He looked both wary and weary. She hoped to dissipate both. Despite her confident demeanour, she wasn't sure quite where to start, not having polished up a speech as he had. So she just jumped in.

"There's nothing wrong with you," she said firmly.

"All evidence to the contrary," he muttered.

She ignored this. "We've been going about this all wrong," she went on.

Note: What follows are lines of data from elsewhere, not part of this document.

import Literature.MathematicalPhysics.QuantumLattice.TorusShellCounting
import Literature.MathematicalPhysics.QuantumLattice.TorusCooperSum

/-!
# Level counting on the square-lattice torus at the band edges: the lattice diamond below
# `μ → 0⁻` and the small square above `μ → -4⁺`

Topic `MathematicalPhysics/QuantumLattice` (family `hubbard`); companion of `TorusShellCounting.lean`
(thin shells AWAY from `{-4, 0, 4}`), written for the chemical-potential window of the support item
`TwPureThermalBound` (route `HubbardSuperconductivity/ThermalWedge`). For the free band
`ε_L(k) = -2cos(2πk₀/L) - 2cos(2πk₁/L)` (`torusBand`) we PROVE, with the folded index
`m(a) = min(a, L - a)` of a residue `a ∈ ℤ/Lℤ` (so `cos(2πa/L) = cos(2π m(a)/L)`, `2π m(a)/L ∈ [0, π]`):

* `card_filter_foldedIndex_le`: `#{a : m(a) ≤ K} = 2K + 1` for `2K < L`;
* `torusBand_le_of_folded_sum_le`: the lattice diamond `m(k₀) + m(k₁) ≤ M` (`2M < L`) lies below
  `-4cos²(πM/L)` (sum-to-product), and `two_mul_sq_le_card_diamond`: it has `≥ 2M²` points (layer-cake
  over the fibre count; the exact number is `2M² + 2M + 1`);
* `card_filter_torusBand_lt_bottom_le`: `#{k : ε_L(k) < -4 + s} ≤ (2⌊√s L/4⌋ + 1)²` (Jordan's inequality
  confines both folded angles to `< π√s/2`);
* explicit consequences: for `L ≥ 400`, `#{k : ε_L(k) < -cos²(49π/100)} ≥ (19/40) L²`
  (`card_filter_torusBand_lt_upperEdge`: free density `≥ 19/20` just below the band centre), and for
  `L ≥ 4`, `#{k : ε_L(k) < -15/4} ≤ L²/4` (`card_filter_torusBand_lt_lowerEdge`: free density `≤ 1/2`
  just above the band bottom).

No measure theory and no Riemann sums: only finite combinatorics of `ℤ/Lℤ`. Everything is proved; no
definition and no named fact. [folklore]
-/

noncomputable section

namespace Literature.MathematicalPhysics.QuantumLattice

open Finset Real Literature.Probability.LatticeModels

variable {L : ℕ} [NeZero L]

/-! ### Level counting: folded coordinates, the diamond below `μ → 0⁻`, the square above `μ → -4⁺` -/

/-- **Fibre count.** For `2K < L`, the residues `a ∈ ℤ/Lℤ` at folded distance `min(a, L - a) ≤ K` from
`0` are exactly `2K + 1` in number. [folklore] -/
theorem card_filter_foldedIndex_le {K : ℕ} (hK : 2 * K < L) :
    (Finset.univ.filter fun a : ZMod L => min a.val (L - a.val) ≤ K).card = 2 * K + 1 := by
  have hval : ∀ v : ℕ, v < L → ((v : ZMod L)).val = v := fun v hv => ZMod.val_cast_of_lt hv
  rw [Finset.card_bij (t := (Finset.range L).filter fun v => min v (L - v) ≤ K) (fun a _ => a.val)]
  · have hset : ((Finset.range L).filter fun v => min v (L - v) ≤ K) =
        Finset.range (K + 1) ∪ Finset.Ico (L - K) L := by
      ext v
      simp only [Finset.mem_filter, Finset.mem_range, Finset.mem_union, Finset.mem_Ico]
      omega
    rw [hset, Finset.card_union_of_disjoint, Finset.card_range, Nat.card_Ico]
    · omega
    · rw [Finset.disjoint_left]
      intro v hv hv'
      rw [Finset.mem_range] at hv
      rw [Finset.mem_Ico] at hv'
      omega
  · intro a ha
    rw [Finset.mem_filter] at ha ⊢
    exact ⟨Finset.mem_range.2 (ZMod.val_lt a), ha.2⟩
  · intro a _ b _ h
    exact ZMod.val_injective L h
  · intro v hv
    rw [Finset.mem_filter, Finset.mem_range] at hv
    refine ⟨(v : ZMod L), ?_, hval v hv.1⟩
    rw [Finset.mem_filter, hval v hv.1]
    exact ⟨Finset.mem_univ _, hv.2⟩

/-- The cosine of a residue only depends on its folded index:
`cos(2π a/L) = cos(2π min(a, L-a)/L)`. [folklore] -/
theorem cos_angle_eq_cos_folded (a : ZMod L) :
    Real.cos (2 * π * (a.val : ℝ) / L) = Real.cos (2 * π * ((min a.val (L - a.val) : ℕ) : ℝ) / L) := by
  have hL : (0 : ℝ) < L := by exact_mod_cast Nat.pos_of_ne_zero (NeZero.ne L)
  rcases le_total a.val (L - a.val) with h | h
  · rw [min_eq_left h]
  · rw [min_eq_right h]
    have hle : a.val ≤ L := (ZMod.val_lt a).le
    rw [Nat.cast_sub hle]
    have : 2 * π * ((L : ℝ) - a.val) / L = 2 * π - 2 * π * (a.val : ℝ) / L := by
      field_simp
    rw [this, Real.cos_two_pi_sub]

/-- The folded angle `2π min(a, L-a)/L` lies in `[0, π]`. [folklore] -/
theorem folded_angle_mem_Icc (a : ZMod L) :
    2 * π * ((min a.val (L - a.val) : ℕ) : ℝ) / L ∈ Set.Icc 0 π := by
  have hL : (0 : ℝ) < L := by exact_mod_cast Nat.pos_of_ne_zero (NeZero.ne L)
  have h2 : 2 * ((min a.val (L - a.val) : ℕ) : ℝ) ≤ L := by
    have : 2 * min a.val (L - a.val) ≤ L := by
      have := (ZMod.val_lt a).le; omega
    exact_mod_cast this
  constructor
  · positivity
  · rw [div_le_iff₀ hL]
    nlinarith [Real.pi_pos]

/-- **The diamond lies below the band value `-4cos²(πM/L)`**: if the folded indices of `k` satisfy
`m₀ + m₁ ≤ M` with `2M < L`, then `ε_L(k) ≤ -4 cos²(πM/L)` (sum-to-product for `cos φ₀ + cos φ₁` with
`φ₀ + φ₁ ≤ 2πM/L < π`). [folklore] -/
theorem torusBand_le_of_folded_sum_le {M : ℕ} (hM : 2 * M < L) (k : TorusSite 2 L)
    (hk : min (k 0).val (L - (k 0).val) + min (k 1).val (L - (k 1).val) ≤ M) :
    torusBand L k ≤ -4 * Real.cos (π * M / L) ^ 2 := by
  have hL : (0 : ℝ) < L := by exact_mod_cast Nat.pos_of_ne_zero (NeZero.ne L)
  set φ₀ : ℝ := 2 * π * ((min (k 0).val (L - (k 0).val) : ℕ) : ℝ) / L with hφ₀
  set φ₁ : ℝ := 2 * π * ((min (k 1).val (L - (k 1).val) : ℕ) : ℝ) / L with hφ₁
  have h0 := folded_angle_mem_Icc (L := L) (k 0)
  have h1 := folded_angle_mem_Icc (L := L) (k 1)
  rw [← hφ₀] at h0
  rw [← hφ₁] at h1
  have hsum : φ₀ + φ₁ ≤ 2 * π * M / L := by
    rw [hφ₀, hφ₁, ← add_div, div_le_div_iff_of_pos_right hL]
    have : ((min (k 0).val (L - (k 0).val) : ℕ) : ℝ) + ((min (k 1).val (L - (k 1).val) : ℕ) : ℝ) ≤ M := by
      exact_mod_cast hk
    nlinarith [Real.pi_pos]
  have hML : 2 * (M : ℝ) < L := by exact_mod_cast hM
  have hΘ : 2 * π * (M : ℝ) / L < π := by
    rw [div_lt_iff₀ hL]
    nlinarith [Real.pi_pos]
  have hΘ2 : π * (M : ℝ) / L ≤ π / 2 := by
    rw [div_le_iff₀ hL]
    nlinarith [Real.pi_pos]
  rw [torusBand_two_eq, cos_angle_eq_cos_folded, cos_angle_eq_cos_folded, ← hφ₀, ← hφ₁]
  -- `cos φ₀ + cos φ₁ = 2 cos((φ₀+φ₁)/2) cos((φ₀-φ₁)/2) ≥ 2 cos²(πM/L)`
  have hcc : Real.cos φ₀ + Real.cos φ₁ = 2 * Real.cos ((φ₀ + φ₁) / 2) * Real.cos ((φ₀ - φ₁) / 2) :=
    Real.cos_add_cos φ₀ φ₁
  have hc : Real.cos (π * M / L) ≤ Real.cos ((φ₀ + φ₁) / 2) := by
    apply Real.cos_le_cos_of_nonneg_of_le_pi
    · linarith [h0.1, h1.1]
    · linarith [Real.pi_pos]
    · rw [div_le_iff₀ (by norm_num : (0 : ℝ) < 2)]
      calc φ₀ + φ₁ ≤ 2 * π * M / L := hsum
        _ = π * M / L * 2 := by ring
  have hc' : Real.cos (π * M / L) ≤ Real.cos ((φ₀ - φ₁) / 2) := by
    rw [← Real.cos_abs ((φ₀ - φ₁) / 2)]
    apply Real.cos_le_cos_of_nonneg_of_le_pi (abs_nonneg _)
    · linarith [Real.pi_pos]
    · rw [abs_div, abs_two, div_le_iff₀ (by norm_num : (0 : ℝ) < 2)]
      have : |φ₀ - φ₁| ≤ φ₀ + φ₁ := abs_sub_le_of_nonneg_of_le h0.1 (by linarith [h1.1]) h1.1 (by linarith [h0.1])
      calc |φ₀ - φ₁| ≤ φ₀ + φ₁ := this
        _ ≤ 2 * π * M / L := hsum
        _ = π * M / L * 2 := by ring
  have hpos : 0 ≤ Real.cos (π * M / L) := by
    apply Real.cos_nonneg_of_neg_pi_div_two_le_of_le
    · have : 0 ≤ π * (M : ℝ) / L := by positivity
      linarith [Real.pi_pos]
    · exact hΘ2
  have hprod : Real.cos (π * M / L) ^ 2 ≤ Real.cos ((φ₀ + φ₁) / 2) * Real.cos ((φ₀ - φ₁) / 2) := by
    rw [sq]; exact mul_le_mul hc hc' hpos (hpos.trans hc)
  nlinarith

/-- `Σ_{j<M} (2j + 1) = M²`. [folklore] -/
theorem sum_range_two_mul_add_one (M : ℕ) : ∑ j ∈ Finset.range M, (2 * j + 1) = M ^ 2 := by
  induction M with
  | zero => simp
  | succ n ih => rw [Finset.sum_range_succ, ih]; ring

/-- **Layer-cake lower bound for the lattice diamond**: for `2M < L`,
`2M² ≤ #{k ∈ (ℤ/Lℤ)² : m(k₀) + m(k₁) ≤ M}` (`m` the folded index; the exact count is `2M² + 2M + 1`). [folklore] -/
theorem two_mul_sq_le_card_diamond {M : ℕ} (hM : 2 * M < L) :
    2 * M ^ 2 ≤ (Finset.univ.filter fun k : TorusSite 2 L =>
      min (k 0).val (L - (k 0).val) + min (k 1).val (L - (k 1).val) ≤ M).card := by
  classical
  set m : ZMod L → ℕ := fun a => min a.val (L - a.val) with hm
  have hmle : ∀ a : ZMod L, 2 * m a ≤ L := fun a => by
    have := (ZMod.val_lt a).le; simp only [hm]; omega
  -- the count as a double sum
  have hcount : (Finset.univ.filter fun k : TorusSite 2 L => m (k 0) + m (k 1) ≤ M).card =
      ∑ a : ZMod L, (Finset.univ.filter fun b : ZMod L => m a + m b ≤ M).card := by
    rw [Finset.card_filter]
    have hsum : (∑ k : TorusSite 2 L, if m (k 0) + m (k 1) ≤ M then 1 else 0) =
        ∑ p : ZMod L × ZMod L, if m p.1 + m p.2 ≤ M then 1 else 0 :=
      Fintype.sum_equiv (finTwoArrowEquiv (ZMod L)) _ _ (fun k => rfl)
    rw [hsum, Fintype.sum_prod_type]
    refine Finset.sum_congr rfl fun a _ => ?_
    rw [Finset.card_filter]
  -- each fibre has at least `2(M - m a)` elements
  have hfib : ∀ a : ZMod L, 2 * (M - m a) ≤ (Finset.univ.filter fun b : ZMod L => m a + m b ≤ M).card := by
    intro a
    by_cases ha : m a ≤ M
    · have hK : 2 * (M - m a) < L := by omega
      have hset : (Finset.univ.filter fun b : ZMod L => m a + m b ≤ M) =
          Finset.univ.filter fun b : ZMod L => min b.val (L - b.val) ≤ M - m a := by
        ext b
        simp only [Finset.mem_filter, Finset.mem_univ, true_and]
        show m a + m b ≤ M ↔ m b ≤ M - m a
        omega
      rw [hset, card_filter_foldedIndex_le hK]
      omega
    · have : M - m a = 0 := by omega
      rw [this]; exact Nat.zero_le _
  -- layer cake: `Σ_a (M - m a) = Σ_{j<M} #{a : m a ≤ j} = Σ_{j<M} (2j+1) = M²`
  have hlayer : ∑ a : ZMod L, (M - m a) = M ^ 2 := by
    have h1 : ∀ a : ZMod L, M - m a = ∑ j ∈ Finset.range M, (if m a ≤ j then 1 else 0) := by
      intro a
      rw [← Finset.card_filter]
      have : ((Finset.range M).filter fun j => m a ≤ j) = Finset.Ico (m a) M := by
        ext j; simp only [Finset.mem_filter, Finset.mem_range, Finset.mem_Ico]; omega
      rw [this, Nat.card_Ico]
    simp_rw [h1]
    rw [Finset.sum_comm]
    have h2 : ∀ j ∈ Finset.range M, ∑ a : ZMod L, (if m a ≤ j then 1 else 0) = 2 * j + 1 := by
      intro j hj
      rw [Finset.mem_range] at hj
      rw [← Finset.card_filter]
      exact card_filter_foldedIndex_le (by omega)
    rw [Finset.sum_congr rfl h2, sum_range_two_mul_add_one]
  -- assemble
  have hfin : (Finset.univ.filter fun k : TorusSite 2 L =>
      min (k 0).val (L - (k 0).val) + min (k 1).val (L - (k 1).val) ≤ M) =
      Finset.univ.filter fun k : TorusSite 2 L => m (k 0) + m (k 1) ≤ M := rfl
  rw [hfin, hcount]
  calc 2 * M ^ 2 = ∑ a : ZMod L, 2 * (M - m a) := by rw [← Finset.mul_sum, hlayer]
    _ ≤ _ := Finset.sum_le_sum fun a _ => hfib a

He sighed. "It's my fault."

"Well, mostly," she agreed, and was glad to see his eyes flash mutinously at that. "But not entirely. We both need to appreciate that marriage is a two-player game and each of us must contribute. And that's where this starts. You tried to do it all, Charlie, and I let you." It felt good to say that aloud and to shoulder some of the responsibility.

"What do you mean?" he asked cautiously.

"You've made all the decisions and you've taken the lead in directing our…interactions." It wasn't a very satisfying word.

"Someone has so," he countered. "Someone has to be in charge."

She shook her head. "No. A marriage isn't like a business or the management of a great house. It isn't about organization and planning and efficiency. It's a relationship. Between two people. Between us." She took up his hand and squeezed it.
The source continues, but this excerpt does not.